Task instructions -
What appears from the line containing "Type) [Fintype ι]" to the end of the listing below should be copied exactly, with no other lines.

Extracted entries -
+-------+

import Mathlib
import Summits.MatrixMultiplication.MatrixMultiplication.Theorems.FourierTwoFamiliesModPPrimeCyclicPowerGainThetaOrbit

/-!
# The fractional clique-cover bound for theta-body kernels (abstract form)

Crux `stmt-MatrixMultiplication-14309` (`FourierTwoFamiliesModP.PrimeCyclicPowerGain`), line
`clique-coclique-direct-sum-clique`, milestone 3 of the bet `stub_thetaBound`; closes the registered milestone stub
`stub_thetaCliqueCover`.

Setting: a finite type `V`, a kernel `B : V → V → ℝ` that is symmetric, positive semidefinite as a real quadratic
form (raw `Finset.univ` double-sum hypothesis) and entrywise nonnegative; a finite family of "cliques" `C i ⊆ V`
(`B` vanishes on two DISTINCT vertices of a common clique) with weights `y i ≥ 0`, covering every vertex of the
diagonal support `{v : B v v ≠ 0}` with multiplicity `Y v := ∑ i, [v ∈ C i] · y i ∈ [1, μ]`.  Then
`∑ v, ∑ w, B v w ≤ μ · (∑ i, y i) · ∑ v, B v v` (`stub_thetaCliqueCover`) — the LP-duality-free,
square-root-free form of the classical bound `ϑ ≤` fractional clique cover number.

Proof.  (1) A nonzero entry `B v w` has nonzero diagonal partners `B v v`, `B w w`
(`Orbit.entry_eq_zero_of_diag_eq_zero`), so `Y v, Y w ≥ 1` and `B v w ≤ Y v · B v w · Y w`; summing,
`Σ B ≤ Yᵀ B Y`.  (2) Convexity of the PSD form (`quad_combination_le`, Jensen without division): with
`Y = Σ_i y_i 1_{C i}`, `Yᵀ B Y = Σ_{i,j} y_i y_j 1_iᵀ B 1_j ≤ Σ_{i,j} y_i y_j (1_iᵀ B 1_i + 1_jᵀ B 1_j) / 2
= (Σ y) · Σ_i y_i 1_iᵀ B 1_i` (polarisation `2 xᵀBz ≤ xᵀBx + zᵀBz`, `two_mul_cross_le_add`).
(3) The clique hypothesis kills the off-diagonal part of `1_iᵀ B 1_i`, leaving `Σ_{v ∈ C i} B v v`; hence
`Σ_i y_i 1_iᵀ B 1_i = Σ_v B v v · Y v ≤ μ · tr B` (diagonal entries are `≥ 0`, `Kernel.diag_nonneg_of_psd`).
-/

namespace Summit.MatrixMultiplication.MatrixMultiplication.Theorems.PrimeCyclicPowerGainTheta.CliqueCover

open scoped BigOperators
open Summit.MatrixMultiplication.MatrixMultiplication.Theorems.PrimeCyclicPowerGainTheta

variable {ι V : Type*} [Fintype ι] [Fintype V]

/-- Linearity of the pairing `∑ v, ∑ w, x v * B v w * z w` in the LEFT slot, for a finite linear combination
`x = Σ_i a_i • x_i`. -/
theorem sum_left (B : V → V → ℝ) (a : ι → ℝ) (x : ι → V → ℝ) (z : V → ℝ) :
    ∑ v, ∑ w, (∑ i, a i * x i v) * B v w * z w = ∑ i, a i * ∑ v, ∑ w, x i v * B v w * z w := by
  calc ∑ v, ∑ w, (∑ i, a i * x i v) * B v w * z w
      = ∑ v, ∑ w, ∑ i, a i * (x i v * B v w * z w) := by
        refine Finset.sum_congr rfl fun v _ => Finset.sum_congr rfl fun w _ => ?_
        rw [Finset.sum_mul, Finset.sum_mul]
        exact Finset.sum_congr rfl fun i _ => by ring
    _ = ∑ v, ∑ i, ∑ w, a i * (x i v * B v w * z w) :=
        Finset.sum_congr rfl fun v _ => Finset.sum_comm
    _ = ∑ i, ∑ v, ∑ w, a i * (x i v * B v w * z w) := Finset.sum_comm
    _ = ∑ i, a i * ∑ v, ∑ w, x i v * B v w * z w := by
        refine Finset.sum_congr rfl fun i _ => ?_
        rw [Finset.mul_sum]
        exact Finset.sum_congr rfl fun v _ => by rw [Finset.mul_sum]

/-- Linearity of the pairing `∑ v, ∑ w, z v * B v w * x w` in the RIGHT slot, for a finite linear combination
`x = Σ_j a_j • x_j`. -/
theorem sum_right (B : V → V → ℝ) (z : V → ℝ) (a : ι → ℝ) (x : ι → V → ℝ) :
    ∑ v, ∑ w, z v * B v w * (∑ j, a j * x j w) = ∑ j, a j * ∑ v, ∑ w, z v * B v w * x j w := by
  calc ∑ v, ∑ w, z v * B v w * (∑ j, a j * x j w)
      = ∑ v, ∑ w, ∑ j, a j * (z v * B v w * x j w) := by
        refine Finset.sum_congr rfl fun v _ => Finset.sum_congr rfl fun w _ => ?_
        rw [Finset.mul_sum]
        exact Finset.sum_congr rfl fun j _ => by ring
    _ = ∑ v, ∑ j, ∑ w, a j * (z v * B v w * x j w) :=
        Finset.sum_congr rfl fun v _ => Finset.sum_comm
    _ = ∑ j, ∑ v, ∑ w, a j * (z v * B v w * x j w) := Finset.sum_comm
    _ = ∑ j, a j * ∑ v, ∑ w, z v * B v w * x j w := by
        refine Finset.sum_congr rfl fun j _ => ?_
        rw [Finset.mul_sum]
        exact Finset.sum_congr rfl fun v _ => by rw [Finset.mul_sum]

/-- Bilinear expansion of the quadratic form at a finite linear combination:
`(Σ_i a_i x_i)ᵀ B (Σ_j a_j x_j) = Σ_{i,j} a_i a_j · x_iᵀ B x_j`. -/
theorem quad_expand (B : V → V → ℝ) (a : ι → ℝ) (x : ι → V → ℝ) :
    ∑ v, ∑ w, (∑ i, a i * x i v) * B v w * (∑ j, a j * x j w) =
      ∑ i, ∑ j, a i * a j * ∑ v, ∑ w, x i v * B v w * x j w := by
  rw [sum_left B a x (fun w => ∑ j, a j * x j w)]
  refine Finset.sum_congr rfl fun i _ => ?_
  rw [sum_right B (x i) a x, Finset.mul_sum]
  exact Finset.sum_congr rfl fun j _ => by ring

/-- Polarisation for a symmetric PSD kernel: `2 · xᵀ B z ≤ xᵀ B x + zᵀ B z` (PSD at `x − z`). -/
theorem two_mul_cross_le_add (B : V → V → ℝ) (hsymm : ∀ v w, B v w = B w v)
    (hpsd : ∀ x : V → ℝ, 0 ≤ ∑ v, ∑ w, x v * B v w * x w) (x z : V → ℝ) :
    2 * ∑ v, ∑ w, x v * B v w * z w ≤
      ∑ v, ∑ w, x v * B v w * x w + ∑ v, ∑ w, z v * B v w * z w := by
  have h := Kernel.neg_add_le_two_mul_cross_of_psd B hsymm hpsd x (fun v => -z v)
  have e1 : ∑ v, ∑ w, (-z v) * B v w * (-z w) = ∑ v, ∑ w, z v * B v w * z w :=
    Finset.sum_congr rfl fun v _ => Finset.sum_congr rfl fun w _ => by ring
  have e2 : ∑ v, ∑ w, x v * B v w * (-z w) = -∑ v, ∑ w, x v * B v w * z w := by
    rw [← Finset.sum_neg_distrib]
    refine Finset.sum_congr rfl fun v _ => ?_
    rw [← Finset.sum_neg_distrib]
    exact Finset.sum_congr rfl fun w _ => by ring
  rw [e1, e2] at h
  linarith

/-- **Convexity of a PSD quadratic form** (Jensen, division-free): for weights `a i ≥ 0`,
`(Σ_i a_i x_i)ᵀ B (Σ_i a_i x_i) ≤ (Σ_i a_i) · Σ_i a_i · x_iᵀ B x_i`. -/
theorem quad_combination_le (B : V → V → ℝ) (hsymm : ∀ v w, B v w = B w v)
    (hpsd : ∀ x : V → ℝ, 0 ≤ ∑ v, ∑ w, x v * B v w * x w) (a : ι → ℝ) (ha : ∀ i, 0 ≤ a i)
    (x : ι → V → ℝ) :
    ∑ v, ∑ w, (∑ i, a i * x i v) * B v w * (∑ j, a j * x j w) ≤
      (∑ i, a i) * ∑ i, a i * ∑ v, ∑ w, x i v * B v w * x i w := by
  rw [quad_expand]
  set q : ι → ι → ℝ := fun i j => ∑ v, ∑ w, x i v * B v w * x j w with hq
  change ∑ i, ∑ j, a i * a j * q i j ≤ (∑ i, a i) * ∑ i, a i * q i i
  have h3 : ∀ i j, 2 * q i j ≤ q i i + q j j := fun i j =>
    two_mul_cross_le_add B hsymm hpsd (x i) (x j)
  have e2 : ∑ i, ∑ j, a i * a j * q i i = (∑ i, a i) * ∑ j, a j * q j j := by
    rw [Finset.sum_comm, Finset.sum_mul_sum]
    exact Finset.sum_congr rfl fun j _ => Finset.sum_congr rfl fun i _ => by ring
  have e3 : ∑ i, ∑ j, a i * a j * q j j = (∑ i, a i) * ∑ j, a j * q j j := by
    rw [Finset.sum_mul_sum]
    exact Finset.sum_congr rfl fun i _ => Finset.sum_congr rfl fun j _ => by ring
  calc ∑ i, ∑ j, a i * a j * q i j
      ≤ ∑ i, ∑ j, a i * a j * ((q i i + q j j) / 2) :=
        Finset.sum_le_sum fun i _ => Finset.sum_le_sum fun j _ =>
          mul_le_mul_of_nonneg_left (by linarith [h3 i j]) (mul_nonneg (ha i) (ha j))
    _ = (∑ i, ∑ j, a i * a j * q i i) / 2 + (∑ i, ∑ j, a i * a j * q j j) / 2 := by
        rw [Finset.sum_div, Finset.sum_div, ← Finset.sum_add_distrib]
        refine Finset.sum_congr rfl fun i _ => ?_
        rw [Finset.sum_div, Finset.sum_div, ← Finset.sum_add_distrib]
        exact Finset.sum_congr rfl fun j _ => by ring
    _ = (∑ i, a i) * ∑ i, a i * q i i := by rw [e2, e3]; ring

/-- **The fractional clique-cover bound** (named-hypothesis form of `stub_thetaCliqueCover`).  `B` symmetric,
PSD, entrywise `≥ 0`; cliques `C i` with weights `y i ≥ 0` on which `B` has no off-diagonal entries, covering the
diagonal support with multiplicity in `[1, μ]`.  Then `∑ v, ∑ w, B v w ≤ μ · (∑ i, y i) · ∑ v, B v v`. -/
theorem value_le_of_cliqueCover [DecidableEq V] (B : V → V → ℝ) (C : ι → Finset V) (y : ι → ℝ) (μ : ℝ)
    (hsymm : ∀ v w, B v w = B w v)
    (hpsd : ∀ x : V → ℝ, 0 ≤ ∑ v, ∑ w, x v * B v w * x w)
    (hnn : ∀ v w, 0 ≤ B v w) (hy : ∀ i, 0 ≤ y i)
    (hclique : ∀ i, ∀ v ∈ C i, ∀ w ∈ C i, v ≠ w → B v w = 0)
    (hcov : ∀ v, B v v ≠ 0 → 1 ≤ ∑ i, if v ∈ C i then y i else 0)
    (hmult : ∀ v, B v v ≠ 0 → (∑ i, if v ∈ C i then y i else 0) ≤ μ) :
    ∑ v, ∑ w, B v w ≤ μ * (∑ i, y i) * ∑ v, B v v := by
  -- indicator vectors of the cliques; the cover multiplicity is `Y v = ∑ i, y i * e i v`
  set e : ι → V → ℝ := fun i v => if v ∈ C i then 1 else 0 with he
  have hYe : ∀ v, (∑ i, if v ∈ C i then y i else 0) = ∑ i, y i * e i v := by
    intro v
    refine Finset.sum_congr rfl fun i _ => ?_
    simp only [he]
    split_ifs <;> simp
  -- Step 1: `Σ B ≤ Yᵀ B Y`, entrywise
  have h1 : ∑ v, ∑ w, B v w ≤ ∑ v, ∑ w, (∑ i, y i * e i v) * B v w * (∑ j, y j * e j w) := by
    refine Finset.sum_le_sum fun v _ => Finset.sum_le_sum fun w _ => ?_
    by_cases hvw : B v w = 0
    · rw [hvw]; simp
    · have hvv : B v v ≠ 0 := fun h =>
        hvw (Orbit.entry_eq_zero_of_diag_eq_zero B hsymm hpsd v w h)
      have hww : B w w ≠ 0 := fun h =>
        hvw ((hsymm v w).trans (Orbit.entry_eq_zero_of_diag_eq_zero B hsymm hpsd w v h))
      have h1v : 1 ≤ ∑ i, y i * e i v := by rw [← hYe v]; exact hcov v hvv
      have h1w : 1 ≤ ∑ j, y j * e j w := by rw [← hYe w]; exact hcov w hww
      have hb := hnn v w
      nlinarith [mul_nonneg hb (mul_nonneg (sub_nonneg.2 h1v) (sub_nonneg.2 h1w)),
        mul_nonneg hb (sub_nonneg.2 h1v), mul_nonneg hb (sub_nonneg.2 h1w)]
  -- Step 2: convexity of the PSD form
  have h2 := quad_combination_le B hsymm hpsd y hy e
  -- Step 3: the clique hypothesis leaves only the diagonal of `1_iᵀ B 1_i`
  have h4 : ∀ i, ∑ v, ∑ w, e i v * B v w * e i w = ∑ v, e i v * B v v := by
    intro i
    refine Finset.sum_congr rfl fun v _ => ?_
    by_cases hv : v ∈ C i
    · rw [Finset.sum_eq_single v]
      · simp [he, hv]
      · intro w _ hwv
        by_cases hw : w ∈ C i
        · rw [hclique i v hv w hw (Ne.symm hwv)]; ring
        · simp [he, hw]
      · intro h; exact absurd (Finset.mem_univ v) h
    · simp [he, hv]
  have h6 : ∑ i, y i * ∑ v, ∑ w, e i v * B v w * e i w = ∑ v, B v v * ∑ i, y i * e i v := by
    calc ∑ i, y i * ∑ v, ∑ w, e i v * B v w * e i w
        = ∑ i, ∑ v, y i * (e i v * B v v) := by
          refine Finset.sum_congr rfl fun i _ => ?_
          rw [h4 i, Finset.mul_sum]
      _ = ∑ v, ∑ i, y i * (e i v * B v v) := Finset.sum_comm
      _ = ∑ v, B v v * ∑ i, y i * e i v := by
          refine Finset.sum_congr rfl fun v _ => ?_
          rw [Finset.mul_sum]
          exact Finset.sum_congr rfl fun i _ => by ring
  -- Step 4: multiplicity `≤ μ` on the diagonal support
  have h7 : ∑ v, B v v * ∑ i, y i * e i v ≤ μ * ∑ v, B v v := by
    rw [Finset.mul_sum]
    refine Finset.sum_le_sum fun v _ => ?_
    by_cases hv : B v v = 0
    · rw [hv]; simp
    · have hpos : 0 ≤ B v v := Kernel.diag_nonneg_of_psd B hpsd v
      have hle : ∑ i, y i * e i v ≤ μ := by rw [← hYe v]; exact hmult v hv
      calc B v v * ∑ i, y i * e i v ≤ B v v * μ := mul_le_mul_of_nonneg_left hle hpos
        _ = μ * B v v := mul_comm _ _
  have hS : 0 ≤ ∑ i, y i := Finset.sum_nonneg fun i _ => hy i
  calc ∑ v, ∑ w, B v w ≤ ∑ v, ∑ w, (∑ i, y i * e i v) * B v w * (∑ j, y j * e j w) := h1
    _ ≤ (∑ i, y i) * ∑ i, y i * ∑ v, ∑ w, e i v * B v w * e i w := h2
    _ = (∑ i, y i) * ∑ v, B v v * ∑ i, y i * e i v := by rw [h6]
    _ ≤ (∑ i, y i) * (μ * ∑ v, B v v) := mul_le_mul_of_nonneg_left h7 hS
    _ = μ * (∑ i, y i) * ∑ v, B v v := by ring

/-- **Registered milestone stub `stub_thetaCliqueCover`** (crux stmt-MatrixMultiplication-14309, line
clique-coclique-direct-sum-clique; milestone 3 of the bet `stub_thetaBound`): the fractional clique-cover bound
without LP duality or square roots.  `B` symmetric, PSD, entrywise `≥ 0` on a finite `V`; cliques `C i` with weights
`y i ≥ 0` such that `B` vanishes on distinct vertices of a common clique, every vertex of the diagonal support is
covered with multiplicity `≥ 1`, and no such vertex with multiplicity `> μ`.
Then `Σ B ≤ μ · (Σ y) · tr B`. -/
theorem stub_thetaCliqueCover :
    ∀ (V : Type) [Fintype V] [DecidableEq V] (ι : Type) [Fintype ι]
      (B : V → V → ℝ) (C : ι → Finset V) (y : ι → ℝ) (μ : ℝ),
      (∀ v w, B v w = B w v) →
      (∀ x : V → ℝ, 0 ≤ ∑ v, ∑ w, x v * B v w * x w) →
      (∀ v w, 0 ≤ B v w) →
      (∀ i, 0 ≤ y i) →
      (∀ i, ∀ v ∈ C i, ∀ w ∈ C i, v ≠ w → B v w = 0) →
      (∀ v, B v v ≠ 0 → 1 ≤ ∑ i, if v ∈ C i then y i else 0) →
      (∀ v, B v v ≠ 0 → (∑ i, if v ∈ C i then y i else 0) ≤ μ) →
      ∑ v, ∑ w, B v w ≤ μ * (∑ i, y i) * ∑ v, B v v :=
  fun _ _ _ _ _ B C y μ hsymm hpsd hnn hy hclique hcov hmult =>
    value_le_of_cliqueCover B C y μ hsymm hpsd hnn hy hclique hcov hmult

end Summit.MatrixMultiplication.MatrixMultiplication.Theorems.PrimeCyclicPowerGainTheta.CliqueCover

+-------+

Solution -
    ∀ (V : Type) [Fintype V] [DecidableEq V] (ι : Type) [Fintype ι]
      (B : V → V → ℝ) (C : ι → Finset V) (y : ι → ℝ) (μ : ℝ),
      (∀ v w, B v w = B w v) →
      (∀ x : V → ℝ, 0 ≤ ∑ v, ∑ w, x v * B v w * x w) →
      (∀ v w, 0 ≤ B v w) →
      (∀ i, 0 ≤ y i) →
      (∀ i, ∀ v ∈ C i, ∀ w ∈ C i, v ≠ w → B v w = 0) →
      (∀ v, B v v ≠ 0 → 1 ≤ ∑ i, if v ∈ C i then y i else 0) →
      (∀ v, B v v ≠ 0 → (∑ i, if v ∈ C i then y i else 0) ≤ μ) →
      ∑ v, ∑ w, B v w ≤ μ * (∑ i, y i) * ∑ v, B v v :=
  fun _ _ _ _ _ B C y μ hsymm hpsd hnn hy hclique hcov hmult =>
    value_le_of_cliqueCover B C y μ hsymm hpsd hnn hy hclique hcov hmult

end Summit.MatrixMultiplication.MatrixMultiplication.Theorems.PrimeCyclicPowerGainTheta.CliqueCover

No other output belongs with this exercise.